Frustrated by Culleton's rejection and that she had started seeing a former boyfriend, Borutski drove to her cottage on Kamaniskeg Lake Road near Combermere, Ont., at about 7:30 a.m., broke in, grabbed a television cord and used it to strangle Culleton in her bedroom, Richardson intends to prove.
Then he smoked a cigarette, left the butt in her sink, stole her car and drove it to victim number two, Anastasia Kuzyk, at her home on Szczipior Road in Wilno, Ont., Richardson told court. She had been in a relationship with Borutski that ended badly — Richardson said that in 2014 he was convicted of charges she filed against him.
Kuzyk's sister, Eva Kuzyk, was upstairs when she heard a scream, Richardson said. She came downstairs to ask what was wrong and found Anastasia crouching in the kitchen. She told her Borutski was there, and Eva Kuzyk saw a man at the door. She started to yell at him and then ran outside barefoot, Richardson said.
As she did, she heard a single shot.
Her sister had been shot with a 12-gauge shotgun, and she died in the kitchen she was trying to hide in while Eva Kuzyk ran up to construction workers nearby and called 911.
'He was not finished'
"But he was not finished," Richardson told the court.
Borutski then drove Culleton's car to the third victim, another former partner, Nathalie Warmerdam, on Foymount Road near Cormac, Ont. Like Kuzyk, their relationship had also not ended well, Richardson told court. In 2012 Borutski was convicted of offences against Warmerdam and her son Adrian.
Video surveillance footage shows Borutski "calmly walking" up to the house, Richardson said. Adrian was watching TV, his mother was sitting down to breakfast, and neither heard him arrive.
Adrian heard his mother scream, looked up, saw her being chased by Borutski, got up and ran outside, Richardson said. As he left he heard a single shot, and he hid in the bush behind the house to call 911.
Warmerdam died of a 12-gauge gunshot wound on the steps of her home.
Borutski not participating in court process
Borutski has not hired a lawyer and is therefore representing himself at the trial, but he has refused to enter a plea or speak at all, forcing the court to enter a plea of not guilty on his behalf.
Justice Maranger has repeatedly told Borutski and the court that his silence is being interpreted as acquiescence to the proceedings.
The jury was selected Monday, Tuesday and Wednesday as Borutski remained silent in the prisoner's box wearing chains around his ankles, a baggy white T-shirt, dark grey sweatpants, unkempt shoulder-length grey hair and a goatee.
He didn't participate in the jury selection process, and spent Monday and Tuesday with his eyes squeezed shut most of the time.
But on Wednesday, with more people in the courtroom — including relatives and close friends of the victims — Borutski spent more time looking at people, his face conveying no emotion.

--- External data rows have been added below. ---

import Mathlib
import HarnessLib
import Literature.Analysis.Matrix.GrothendieckInequality

/-!
# LEMMA S₂ / S₃: the rows of a cut-norm-bounded matrix are `ℓ₁`-summable in `ℓ₂`;
# the middle slices of a cube-bounded trilinear form have `ℓ₁`-summable `ℓ₂` row norms
# (THEOREM R's input norm `K₀(T) ≤ K_G · C₃(T)`, conditional only on `GrothendieckFactorization`)

Solo seat `solo-QuantumAdvantage-informed`, session 16, file 36 (§4.29 (3) of the seat's paper).

LEMMA S₂. If `|sᵀAt| ≤ M` for all sign vectors `s, t` (`‖A‖_{∞→1} ≤ M`, `A` real `m × n`), then
`Σ_j ‖A_{j·}‖₂ ≤ K_G · M` — Grothendieck's inequality with one side the coordinate basis
(`u_j = A_{j·}/‖A_{j·}‖₂`, `v_k = e_k`). Here it is derived from ANY two-weight factorization
`|xᵀAy| ≤ K‖x‖_{L₂(μ)}‖y‖_{L₂(ν)}` (`Σμ, Σν ≤ 1`): test on `x = U_{·l}` (the `l`-th column of the
row-normalised matrix) and `y = e_l`, sum over `l`, Cauchy–Schwarz
(`row_l2_sum_le_of_factorization`, unconditional); with the named fact `GrothendieckFactorization`
this gives `row_l2_sum_le` (`K = krivineBound`).

LEMMA S₃. For a trilinear `T` with `|T(x,y,z)| ≤ C` on sign vectors and every sign vector `x`, the
matrix `A^x_{jk} = Σ_i T_{ijk} x_i` has `‖A^x‖_{∞→1} ≤ C`, hence
`Σ_j ‖T(x, e_j, ·)‖₂ ≤ krivineBound · C` (`slice_row_l2_sum_le`): the quantity
`K₀(T) := sup_x Σ_j ‖T(x,e_j,·)‖₂` that norms the operator `Φ : ℓ_∞ → ℓ₁(ℓ₂)` in THEOREM R is at most
`K_G · C₃(T)`. Trust base: Mathlib + the named fact `GrothendieckFactorization` (only for the last two
statements).
-/

namespace Summit.QuantumAdvantage.QuantumAdvantage.Theorems

namespace RowSummability

open Finset Literature.Analysis.Matrix

variable {m n : ℕ}

/-- Euclidean norm of the `j`-th row. -/
noncomputable def rowNorm (A : Matrix (Fin m) (Fin n) ℝ) (j : Fin m) : ℝ :=
  Real.sqrt (∑ k, A j k ^ 2)

/-- Row norms are nonnegative. -/
theorem rowNorm_nonneg (A : Matrix (Fin m) (Fin n) ℝ) (j : Fin m) : 0 ≤ rowNorm A j :=
  Real.sqrt_nonneg _

/-- The square of the row norm is the row's sum of squares. -/
theorem rowNorm_sq (A : Matrix (Fin m) (Fin n) ℝ) (j : Fin m) :
    rowNorm A j ^ 2 = ∑ k, A j k ^ 2 :=
  Real.sq_sqrt (sum_nonneg fun _ _ => sq_nonneg _)

/-- Pairing a row with its normalisation returns the row norm (also for a zero row, by `x/0 = 0`). -/
theorem sum_mul_div_rowNorm (A : Matrix (Fin m) (Fin n) ℝ) (j : Fin m) :
    ∑ k, A j k * (A j k / rowNorm A j) = rowNorm A j := by
  have h : ∑ k, A j k * (A j k / rowNorm A j) = (∑ k, A j k ^ 2) / rowNorm A j := by
    rw [Finset.sum_div]
    exact sum_congr rfl fun k _ => by ring
  rw [h, ← rowNorm_sq, pow_two, mul_self_div_self]

/-- The normalised row has Euclidean norm at most one. -/
theorem sum_div_rowNorm_sq_le_one (A : Matrix (Fin m) (Fin n) ℝ) (j : Fin m) :
    ∑ k, (A j k / rowNorm A j) ^ 2 ≤ 1 := by
  have h : ∑ k, (A j k / rowNorm A j) ^ 2 = (∑ k, A j k ^ 2) / rowNorm A j ^ 2 := by
    rw [Finset.sum_div]
    exact sum_congr rfl fun k _ => by rw [div_pow]
  rw [h, ← rowNorm_sq]
  exact div_self_le_one _

/-- **LEMMA S₂ from a factorization (unconditional).** If `|xᵀAy| ≤ K‖x‖_{L₂(μ)}‖y‖_{L₂(ν)}` for all
real `x, y` with nonnegative weights of mass `≤ 1`, then `Σ_j ‖A_{j·}‖₂ ≤ K`. -/
theorem row_l2_sum_le_of_factorization (A : Matrix (Fin m) (Fin n) ℝ) {K : ℝ} (hK : 0 ≤ K)
    (μ : Fin m → ℝ) (ν : Fin n → ℝ) (hμ : ∀ j, 0 ≤ μ j) (hν : ∀ k, 0 ≤ ν k)
    (hμ1 : ∑ j, μ j ≤ 1) (hν1 : ∑ k, ν k ≤ 1)
    (hfac : ∀ (x : Fin m → ℝ) (y : Fin n → ℝ), |∑ j, ∑ k, A j k * x j * y k| ≤
      K * Real.sqrt (∑ j, μ j * x j ^ 2) * Real.sqrt (∑ k, ν k * y k ^ 2)) :
    ∑ j, rowNorm A j ≤ K := by
  classical
  set U : Fin m → Fin n → ℝ := fun j k => A j k / rowNorm A j with hU
  -- Step 1: `Σ_j ‖A_j‖₂ = Σ_l B(U_{·l}, e_l)`.
  have inner : ∀ j l, ∑ k, A j k * U j l * (if k = l then (1:ℝ) else 0) = A j l * U j l := by
    intro j l
    rw [Finset.sum_eq_single l (fun k _ hk => by simp [hk]) (fun h => absurd (mem_univ l) h)]
    simp
  have h1 : ∑ j, rowNorm A j = ∑ l, ∑ j, ∑ k, A j k * U j l * (if k = l then (1:ℝ) else 0) := by
    simp_rw [inner]
    rw [Finset.sum_comm]
    exact sum_congr rfl fun j _ => (sum_mul_div_rowNorm A j).symm
  -- Step 2: each term is at most `K √(Σ_j μ_j U_{jl}²) √ν_l`.
  have h2 : ∀ l, ∑ j, ∑ k, A j k * U j l * (if k = l then (1:ℝ) else 0)
      ≤ K * Real.sqrt (∑ j, μ j * U j l ^ 2) * Real.sqrt (ν l) := by
    intro l
    have h := hfac (fun j => U j l) (fun k => if k = l then 1 else 0)
    have hy : ∑ k, ν k * (if k = l then (1:ℝ) else 0) ^ 2 = ν l := by
      rw [Finset.sum_eq_single l (fun k _ hk => by simp [hk]) (fun h => absurd (mem_univ l) h)]
      simp
    rw [hy] at h
    exact le_trans (le_abs_self _) h
  -- Step 3: Cauchy–Schwarz over `l`.
  have ha : ∀ l, 0 ≤ ∑ j, μ j * U j l ^ 2 :=
    fun l => sum_nonneg fun j _ => mul_nonneg (hμ j) (sq_nonneg _)
  have h3 : ∑ l, Real.sqrt (∑ j, μ j * U j l ^ 2) * Real.sqrt (ν l)
      ≤ Real.sqrt (∑ l, ∑ j, μ j * U j l ^ 2) * Real.sqrt (∑ l, ν l) := by
    have hcs := Real.sum_mul_le_sqrt_mul_sqrt (Finset.univ)
      (fun l => Real.sqrt (∑ j, μ j * U j l ^ 2)) (fun l => Real.sqrt (ν l))
    have e1 : ∑ l, Real.sqrt (∑ j, μ j * U j l ^ 2) ^ 2 = ∑ l, ∑ j, μ j * U j l ^ 2 :=
      sum_congr rfl fun l _ => Real.sq_sqrt (ha l)
    have e2 : ∑ l, Real.sqrt (ν l) ^ 2 = ∑ l, ν l :=
      sum_congr rfl fun l _ => Real.sq_sqrt (hν l)
    rw [e1, e2] at hcs
    exact hcs
  -- Step 4: the two masses are at most one.
  have h4 : ∑ l, ∑ j, μ j * U j l ^ 2 ≤ 1 := by
    rw [Finset.sum_comm]
    have : ∀ j, ∑ l, μ j * U j l ^ 2 ≤ μ j := by
      intro j
      rw [← Finset.mul_sum]
      calc μ j * ∑ l, U j l ^ 2 ≤ μ j * 1 :=
            mul_le_mul_of_nonneg_left (sum_div_rowNorm_sq_le_one A j) (hμ j)
        _ = μ j := mul_one _
    exact le_trans (sum_le_sum fun j _ => this j) hμ1
  have h5 : Real.sqrt (∑ l, ∑ j, μ j * U j l ^ 2) * Real.sqrt (∑ l, ν l) ≤ 1 := by
    have a1 : Real.sqrt (∑ l, ∑ j, μ j * U j l ^ 2) ≤ 1 := by
      rw [show (1:ℝ) = Real.sqrt 1 from Real.sqrt_one.symm]
      exact Real.sqrt_le_sqrt h4
    have a2 : Real.sqrt (∑ l, ν l) ≤ 1 := by
      rw [show (1:ℝ) = Real.sqrt 1 from Real.sqrt_one.symm]
      exact Real.sqrt_le_sqrt hν1
    calc Real.sqrt (∑ l, ∑ j, μ j * U j l ^ 2) * Real.sqrt (∑ l, ν l) ≤ 1 * 1 :=
          mul_le_mul a1 a2 (Real.sqrt_nonneg _) zero_le_one
      _ = 1 := one_mul _
  -- Assemble.
  calc ∑ j, rowNorm A j = ∑ l, ∑ j, ∑ k, A j k * U j l * (if k = l then (1:ℝ) else 0) := h1
    _ ≤ ∑ l, K * Real.sqrt (∑ j, μ j * U j l ^ 2) * Real.sqrt (ν l) := sum_le_sum fun l _ => h2 l
    _ = K * ∑ l, Real.sqrt (∑ j, μ j * U j l ^ 2) * Real.sqrt (ν l) := by
        rw [Finset.mul_sum]; exact sum_congr rfl fun l _ => by ring
    _ ≤ K * (Real.sqrt (∑ l, ∑ j, μ j * U j l ^ 2) * Real.sqrt (∑ l, ν l)) :=
        mul_le_mul_of_nonneg_left h3 hK
    _ ≤ K * 1 := mul_le_mul_of_nonneg_left h5 hK
    _ = K := mul_one _

/-- The sign-vector bound is nonnegative (test on the all-ones vectors). -/
theorem bound_nonneg (A : Matrix (Fin m) (Fin n) ℝ) {M : ℝ}
    (hM : ∀ (s : Fin m → ℝ) (t : Fin n → ℝ), (∀ j, s j = 1 ∨ s j = -1) →
      (∀ k, t k = 1 ∨ t k = -1) → |∑ j, ∑ k, A j k * s j * t k| ≤ M) : 0 ≤ M :=
  le_trans (abs_nonneg _) (hM (fun _ => 1) (fun _ => 1) (fun _ => Or.inl rfl) (fun _ => Or.inl rfl))

/-- **LEMMA S₂** (with Grothendieck's inequality as the named fact `GrothendieckFactorization`):
`‖A‖_{∞→1} ≤ M ⟹ Σ_j ‖A_{j·}‖₂ ≤ K_G·M` with `K_G ≤ krivineBound`. [cite: Pisier2011, Thm 2.1 p. 9,
applied with `u_j = A_{j·}/‖A_{j·}‖₂`, `v_k = e_k`] -/
theorem row_l2_sum_le (hGT : GrothendieckFactorization) (A : Matrix (Fin m) (Fin n) ℝ) {M : ℝ}
    (hM : ∀ (s : Fin m → ℝ) (t : Fin n → ℝ), (∀ j, s j = 1 ∨ s j = -1) →
      (∀ k, t k = 1 ∨ t k = -1) → |∑ j, ∑ k, A j k * s j * t k| ≤ M) :
    ∑ j, rowNorm A j ≤ krivineBound * M := by
  obtain ⟨μ, ν, hμ, hν, hμ1, hν1, hfac⟩ := hGT m n A M hM
  exact row_l2_sum_le_of_factorization A (mul_nonneg krivineBound_pos.le (bound_nonneg A hM))
    μ ν hμ hν hμ1 hν1 hfac

/-- Rearranging the sign-vector pairing of a slice matrix `A^x_{jk} = Σ_i T_{ijk} x_i`. -/
theorem slice_bilin_eq (T : Fin n → Fin n → Fin n → ℝ) (x s t : Fin n → ℝ) :
    ∑ j, ∑ k, (∑ i, T i j k * x i) * s j * t k = ∑ i, ∑ j, ∑ k, T i j k * x i * s j * t k := by
  have e : ∀ j k, (∑ i, T i j k * x i) * s j * t k = ∑ i, T i j k * x i * s j * t k := by
    intro j k; rw [Finset.sum_mul, Finset.sum_mul]
  simp_rw [e]
  calc ∑ j, ∑ k, ∑ i, T i j k * x i * s j * t k
      = ∑ j, ∑ i, ∑ k, T i j k * x i * s j * t k := sum_congr rfl fun j _ => Finset.sum_comm
    _ = ∑ i, ∑ j, ∑ k, T i j k * x i * s j * t k := Finset.sum_comm

/-- **LEMMA S₃** (`K₀(T) ≤ K_G·C₃(T)`): for a trilinear form bounded by `C` on sign vectors and any
sign vector `x`, the `ℓ₂`-norms of the rows `T(x, e_j, ·)` of the slice `T(x,·,·)` sum to at most
`krivineBound · C`. [cite: Pisier2011, Thm 2.1 p. 9] -/
theorem slice_row_l2_sum_le (hGT : GrothendieckFactorization) (T : Fin n → Fin n → Fin n → ℝ)
    {C : ℝ}
    (hC : ∀ x y z : Fin n → ℝ, (∀ i, x i = 1 ∨ x i = -1) → (∀ j, y j = 1 ∨ y j = -1) →
      (∀ k, z k = 1 ∨ z k = -1) → |∑ i, ∑ j, ∑ k, T i j k * x i * y j * z k| ≤ C)
    (x : Fin n → ℝ) (hx : ∀ i, x i = 1 ∨ x i = -1) :
    ∑ j, Real.sqrt (∑ k, (∑ i, T i j k * x i) ^ 2) ≤ krivineBound * C := by
  have h := row_l2_sum_le hGT (Matrix.of fun j k => ∑ i, T i j k * x i) (M := C) (by
    intro s t hs ht
    simp only [Matrix.of_apply]
    rw [slice_bilin_eq]
    exact hC x s t hx hs ht)
  simpa [rowNorm, Matrix.of_apply] using h

/-- Markov count of heavy rows of a slice: if `|Σ_{ijk} T_{ijk} x_i y_j z_k| ≤ C` on sign vectors,
then for every sign vector `x` and `t > 0`, `#{j : ‖T(x,e_j,·)‖₂ ≥ t} ≤ krivineBound·C/t` — the number
of middle coordinates whose row in the slice `T(x,·,·)` is `ℓ₂`-heavy is `O(1/t)`, dimension-free. -/
theorem heavy_slice_rows_card_le (hGT : GrothendieckFactorization) (T : Fin n → Fin n → Fin n → ℝ)
    {C : ℝ}
    (hC : ∀ x y z : Fin n → ℝ, (∀ i, x i = 1 ∨ x i = -1) → (∀ j, y j = 1 ∨ y j = -1) →
      (∀ k, z k = 1 ∨ z k = -1) → |∑ i, ∑ j, ∑ k, T i j k * x i * y j * z k| ≤ C)
    (x : Fin n → ℝ) (hx : ∀ i, x i = 1 ∨ x i = -1) {t : ℝ} (ht : 0 < t) :
    ((Finset.univ.filter fun j => t ≤ Real.sqrt (∑ k, (∑ i, T i j k * x i) ^ 2)).card : ℝ)
      ≤ krivineBound * C / t := by
  set S := Finset.univ.filter fun j => t ≤ Real.sqrt (∑ k, (∑ i, T i j k * x i) ^ 2) with hS
  have hsum := slice_row_l2_sum_le hGT T hC x hx
  have h1 : (S.card : ℝ) * t ≤ ∑ j ∈ S, Real.sqrt (∑ k, (∑ i, T i j k * x i) ^ 2) := by
    rw [← nsmul_eq_mul]
    have := Finset.card_nsmul_le_sum S (fun j => Real.sqrt (∑ k, (∑ i, T i j k * x i) ^ 2)) t
      (fun j hj => (Finset.mem_filter.mp hj).2)
    simpa using this
  have h2 : ∑ j ∈ S, Real.sqrt (∑ k, (∑ i, T i j k * x i) ^ 2)
      ≤ ∑ j, Real.sqrt (∑ k, (∑ i, T i j k * x i) ^ 2) :=
    Finset.sum_le_sum_of_subset_of_nonneg (Finset.filter_subset _ _)
      (fun j _ _ => Real.sqrt_nonneg _)
  rw [le_div_iff₀ ht]
  linarith

end RowSummability

end Summit.QuantumAdvantage.QuantumAdvantage.Theorems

Maranger gave the jurors detailed instructions Wednesday after officially placing Borutski's fate into their hands, and took them through the more unusual aspects of this case: Borutski's unresponsiveness, the fact that he's representing himself, and that a friend of the court, called an amicus curiae, has been appointed to ensure a fair trial but not to act as a defence lawyer.
"To this date [Borutski] has decided not to participate in the proceedings ... but that has nothing to do with your decision in this case. It's not evidence of anything. Don't try to guess [why]. The onus is on the Crown to prove the case against him beyond a reasonable doubt," Maranger told the jurors.
The trial will resume Thursday with the Crown's first witness.